The Mystery of God Revealed
The building of the Tower of Babel goes
down in the history of the ancient world as one of the great attempts by
mankind to transcend his reality and assure his future apart from God. It seems that the motivation for building a
tower so high – one that would reach into heaven (Genesis 11:4) – comes from
the memory of the worldwide flood that had destroyed all of mankind apart from
Noah’s family. That the descendants of
this family were now uniting for the purpose of building this edifice was a bad
sign because it meant that man had, in such a short time, already forgotten God
– who had promised never to flood the earth again (Genesis 9:11) but who had also
commanded them to spread out and “fill the earth” (Genesis 9:1). As such in
building this tower they were both disobeying Him and declaring that they
didn’t trust Him.
This early testimony has served as a cautionary tale of
mankind’s folly in his attempt to rid himself of God.

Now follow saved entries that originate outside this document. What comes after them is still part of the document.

/-- **The `p`-free part divides `F` — weak-reflection form.** As `pfree_dvd_of_levels`, but `ρ` is only required to
fix constants and NOT to stabilise the ideal `(p, T₂)` (`ρ T₂ ∉ (p, T₂)`). Trichotomy for a prime `P ∣ G₀`:
`P ∉ (p, T₂)` visible everywhere; `P ∈ (p, T₂) ∩ (p, ρT₂)` visible on deep levels (§8); `P ∈ (p, T₂) ∖ (p, ρT₂)`:
`ρ⁻¹P ∉ (p, T₂)` divides `ρ⁻¹G₀ ∼ G₀`, so `(ρ⁻¹P)^k ∣ F` and `P^k ∣ ρF ∼ F`.
[cite: Washington1997, §7.1–§7.2 and §13.4; Matsumura1987, Thm. 20.3] -/
theorem pfree_dvd_of_levels_weak (hmax : IsLocalRing.maximalIdeal 𝒪 = Ideal.span {(p : 𝒪)})
    {ρ : PowerSeries (PowerSeries 𝒪) ≃+* PowerSeries (PowerSeries 𝒪)} (hρc : ∀ c : 𝒪, ρ (const 𝒪 c) = const 𝒪 c)
    (hρT : ρ (T₂ 𝒪) ∉ Ideal.span {const 𝒪 (p : 𝒪), T₂ 𝒪})
    {G₀ F : PowerSeries (PowerSeries 𝒪)} (hG₀0 : G₀ ≠ 0) (hG₀p : ¬ const 𝒪 (p : 𝒪) ∣ G₀)
    (hρG₀ : Associated (ρ G₀) G₀) (hF : Associated (ρ F) F)
    (hlev : ∀ n : ℕ, ∃ m : ℕ, n ≤ m ∧ ∃ t : ℕ, const 𝒪 ((p : 𝒪) ^ t) * F ∈ Ideal.span {G₀, combElt 𝒪 p m}) :
    G₀ ∣ F := by
  classical
  obtain ⟨hp0, hpu, hprime, hpprime⟩ := p_ne_zero_of_maximalIdeal_eq 𝒪 p hmax
  haveI := Literature.NumberTheory.IwasawaTheory.uniqueFactorizationMonoid_powerSeries_powerSeries 𝒪
  have hcp : Prime (const 𝒪 (p : 𝒪)) :=
    Literature.NumberTheory.EllipticCurves.prime_C_of_prime (Literature.NumberTheory.EllipticCurves.prime_C_of_prime hpprime)
  have hlevD : ∀ D, D ∣ G₀ → ∀ n : ℕ, ∃ m : ℕ, n ≤ m ∧
      ∃ t : ℕ, const 𝒪 ((p : 𝒪) ^ t) * F ∈ Ideal.span {D, combElt 𝒪 p m} := by
    rintro D ⟨c, rfl⟩ n
    obtain ⟨m, hnm, t, hmem⟩ := hlev n
    obtain ⟨a, b, hab⟩ := Ideal.mem_span_pair.mp hmem
    exact ⟨m, hnm, t, Ideal.mem_span_pair.mpr ⟨a * c, b, by rw [← hab]; ring⟩⟩
  have hρsymm_const : ∀ c : 𝒪, ρ.symm (const 𝒪 c) = const 𝒪 c := fun c => by
    rw [RingEquiv.symm_apply_eq, hρc]
  -- `ρ⁻¹ G₀ ∼ G₀` and `ρ F ∣ F`
  have hρsG₀ : Associated (ρ.symm G₀) G₀ := by
    obtain ⟨u, hu⟩ := hρG₀
    have h1 : G₀ * ρ.symm ↑u = ρ.symm G₀ := by
      have := congrArg ρ.symm hu
      rw [map_mul, RingEquiv.symm_apply_apply] at this
      exact this
    exact Associated.symm ⟨Units.map (ρ.symm : PowerSeries (PowerSeries 𝒪) →* PowerSeries (PowerSeries 𝒪)) u, by
      rw [Units.coe_map, MonoidHom.coe_coe]; exact h1⟩
  -- image of `(p, T₂)` under `ρ` is `(p, ρT₂)`
  have hmap : Ideal.map (ρ : PowerSeries (PowerSeries 𝒪) →+* PowerSeries (PowerSeries 𝒪))
      (Ideal.span {const 𝒪 (p : 𝒪), T₂ 𝒪}) = Ideal.span {const 𝒪 (p : 𝒪), ρ (T₂ 𝒪)} := by
    rw [Ideal.map_span, Set.image_pair, RingHom.coe_coe, hρc]
  have hρTu : ¬ IsUnit (ρ (T₂ 𝒪)) := fun h => by
    have : IsUnit (T₂ 𝒪) := by simpa using h.map ρ.symm
    rw [T₂, PowerSeries.isUnit_iff_constantCoeff, PowerSeries.constantCoeff_C, PowerSeries.isUnit_iff_constantCoeff,
      PowerSeries.constantCoeff_X] at this
    exact not_isUnit_zero this
  refine UniqueFactorizationMonoid.induction_on_coprime (P := fun D => D ∣ G₀ → D ∣ F) G₀ ?_ ?_ ?_ ?_ dvd_rfl
  · intro h; exact absurd (zero_dvd_iff.mp h) hG₀0
  · intro x hx _; exact hx.dvd
  · intro P k hP hPk
    rcases k with _ | k
    · simp
    have hPp : ¬ P ∣ const 𝒪 (p : 𝒪) := fun h =>
      hG₀p ((hP.irreducible.associated_of_dvd hcp.irreducible h).symm.dvd.trans
        ((dvd_pow_self P (Nat.succ_ne_zero k)).trans hPk))
    have hPc : ¬ const 𝒪 (p : 𝒪) ∣ P := fun h =>
      hPp (hcp.irreducible.associated_of_dvd hP.irreducible h).symm.dvd
    by_cases h2 : P ∈ Ideal.span {const 𝒪 (p : 𝒪), T₂ 𝒪}
    · by_cases h1 : P ∈ Ideal.span {const 𝒪 (p : 𝒪), ρ (T₂ 𝒪)}
      · -- visible on all deep levels (§8 with `S = ρ T₂`)
        obtain ⟨m₀, hm₀⟩ := exists_level_not_shape_of_mem_span_pair 𝒪 p hmax hρTu hρT h2 h1 hPc
        refine pow_dvd_of_visible_levels 𝒪 p hmax hP hPp (k + 1) F (levels_avoiding 𝒪 p hPp fun n => ?_)
        obtain ⟨m, hnm, hmem⟩ := hlevD _ hPk (max n m₀)
        exact ⟨m, le_of_max_le_left hnm, visible_of_not_shape 𝒪 p hmax m (hm₀ m (le_of_max_le_right hnm)), hmem⟩
      · -- `Q = ρ⁻¹ P ∉ (p, T₂)`
        have hQ : Prime (ρ.symm P) := (MulEquiv.prime_iff ρ.symm).mpr hP
        have hQ2 : ρ.symm P ∉ Ideal.span {const 𝒪 (p : 𝒪), T₂ 𝒪} := by
          intro hmem
          apply h1
          have := Ideal.mem_map_of_mem (ρ : PowerSeries (PowerSeries 𝒪) →+* PowerSeries (PowerSeries 𝒪)) hmem
          rwa [hmap, RingHom.coe_coe, RingEquiv.apply_symm_apply] at this
        have hQp : ¬ ρ.symm P ∣ const 𝒪 (p : 𝒪) := fun h => hPp (by
          have := map_dvd (ρ : PowerSeries (PowerSeries 𝒪) →+* PowerSeries (PowerSeries 𝒪)) h
          rwa [RingHom.coe_coe, RingEquiv.apply_symm_apply, hρc] at this)
        have hQk : ρ.symm P ^ (k + 1) ∣ G₀ := by
          rw [← map_pow]; exact (map_dvd ρ.symm hPk).trans hρsG₀.dvd
        have hQF : ρ.symm P ^ (k + 1) ∣ F := by
          refine pow_dvd_of_visible_levels 𝒪 p hmax hQ hQp (k + 1) F (levels_avoiding 𝒪 p hQp fun n => ?_)
          obtain ⟨m, hnm, hmem⟩ := hlevD _ hQk n
          exact ⟨m, hnm, visible_of_not_shape 𝒪 p hmax m
            (not_shape_of_not_mem_span_T₂ 𝒪 p m hmax hQ2 hQ.not_unit), hmem⟩
        have h1' : P ^ (k + 1) ∣ ρ F := by
          have := map_dvd (ρ : PowerSeries (PowerSeries 𝒪) →+* PowerSeries (PowerSeries 𝒪)) hQF
          rwa [RingHom.coe_coe, map_pow, RingEquiv.apply_symm_apply] at this
        exact h1'.trans hF.dvd
    · refine pow_dvd_of_visible_levels 𝒪 p hmax hP hPp (k + 1) F (levels_avoiding 𝒪 p hPp fun n => ?_)
      obtain ⟨m, hnm, hmem⟩ := hlevD _ hPk n
      exact ⟨m, hnm, visible_of_not_shape 𝒪 p hmax m (not_shape_of_not_mem_span_T₂ 𝒪 p m hmax h2 hP.not_unit),
        hmem⟩
  · intro x y hxy hx hy hdvd
    exact hxy.mul_dvd (hx (dvd_of_mul_right_dvd hdvd)) (hy (dvd_of_mul_left_dvd hdvd))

Where the citizens of
Babel thought a tall enough building would bring them security apart from
trusting in the Lord. It seems they believed
that water was their enemy and that the earth was in danger of flooding
again. Should God judge the earth again
and the waters start to rise they would be ok, because they could just go into
their tower that stretched to the sky.
Reading this now we can obviously see the principles of
Romans 1:21 at play. The people didn’t
give thanks to God for saving their ancestors from the flood and didn’t honor
His promise to never flood the earth again. Rather they forgot God and due to this sought
to create some kind of insurance policy that would protect them in the case of
another deluge. In their speculations they
either attributed the flood as a natural disaster or thought that God was
limited in His power and could only destroy them through the use of water.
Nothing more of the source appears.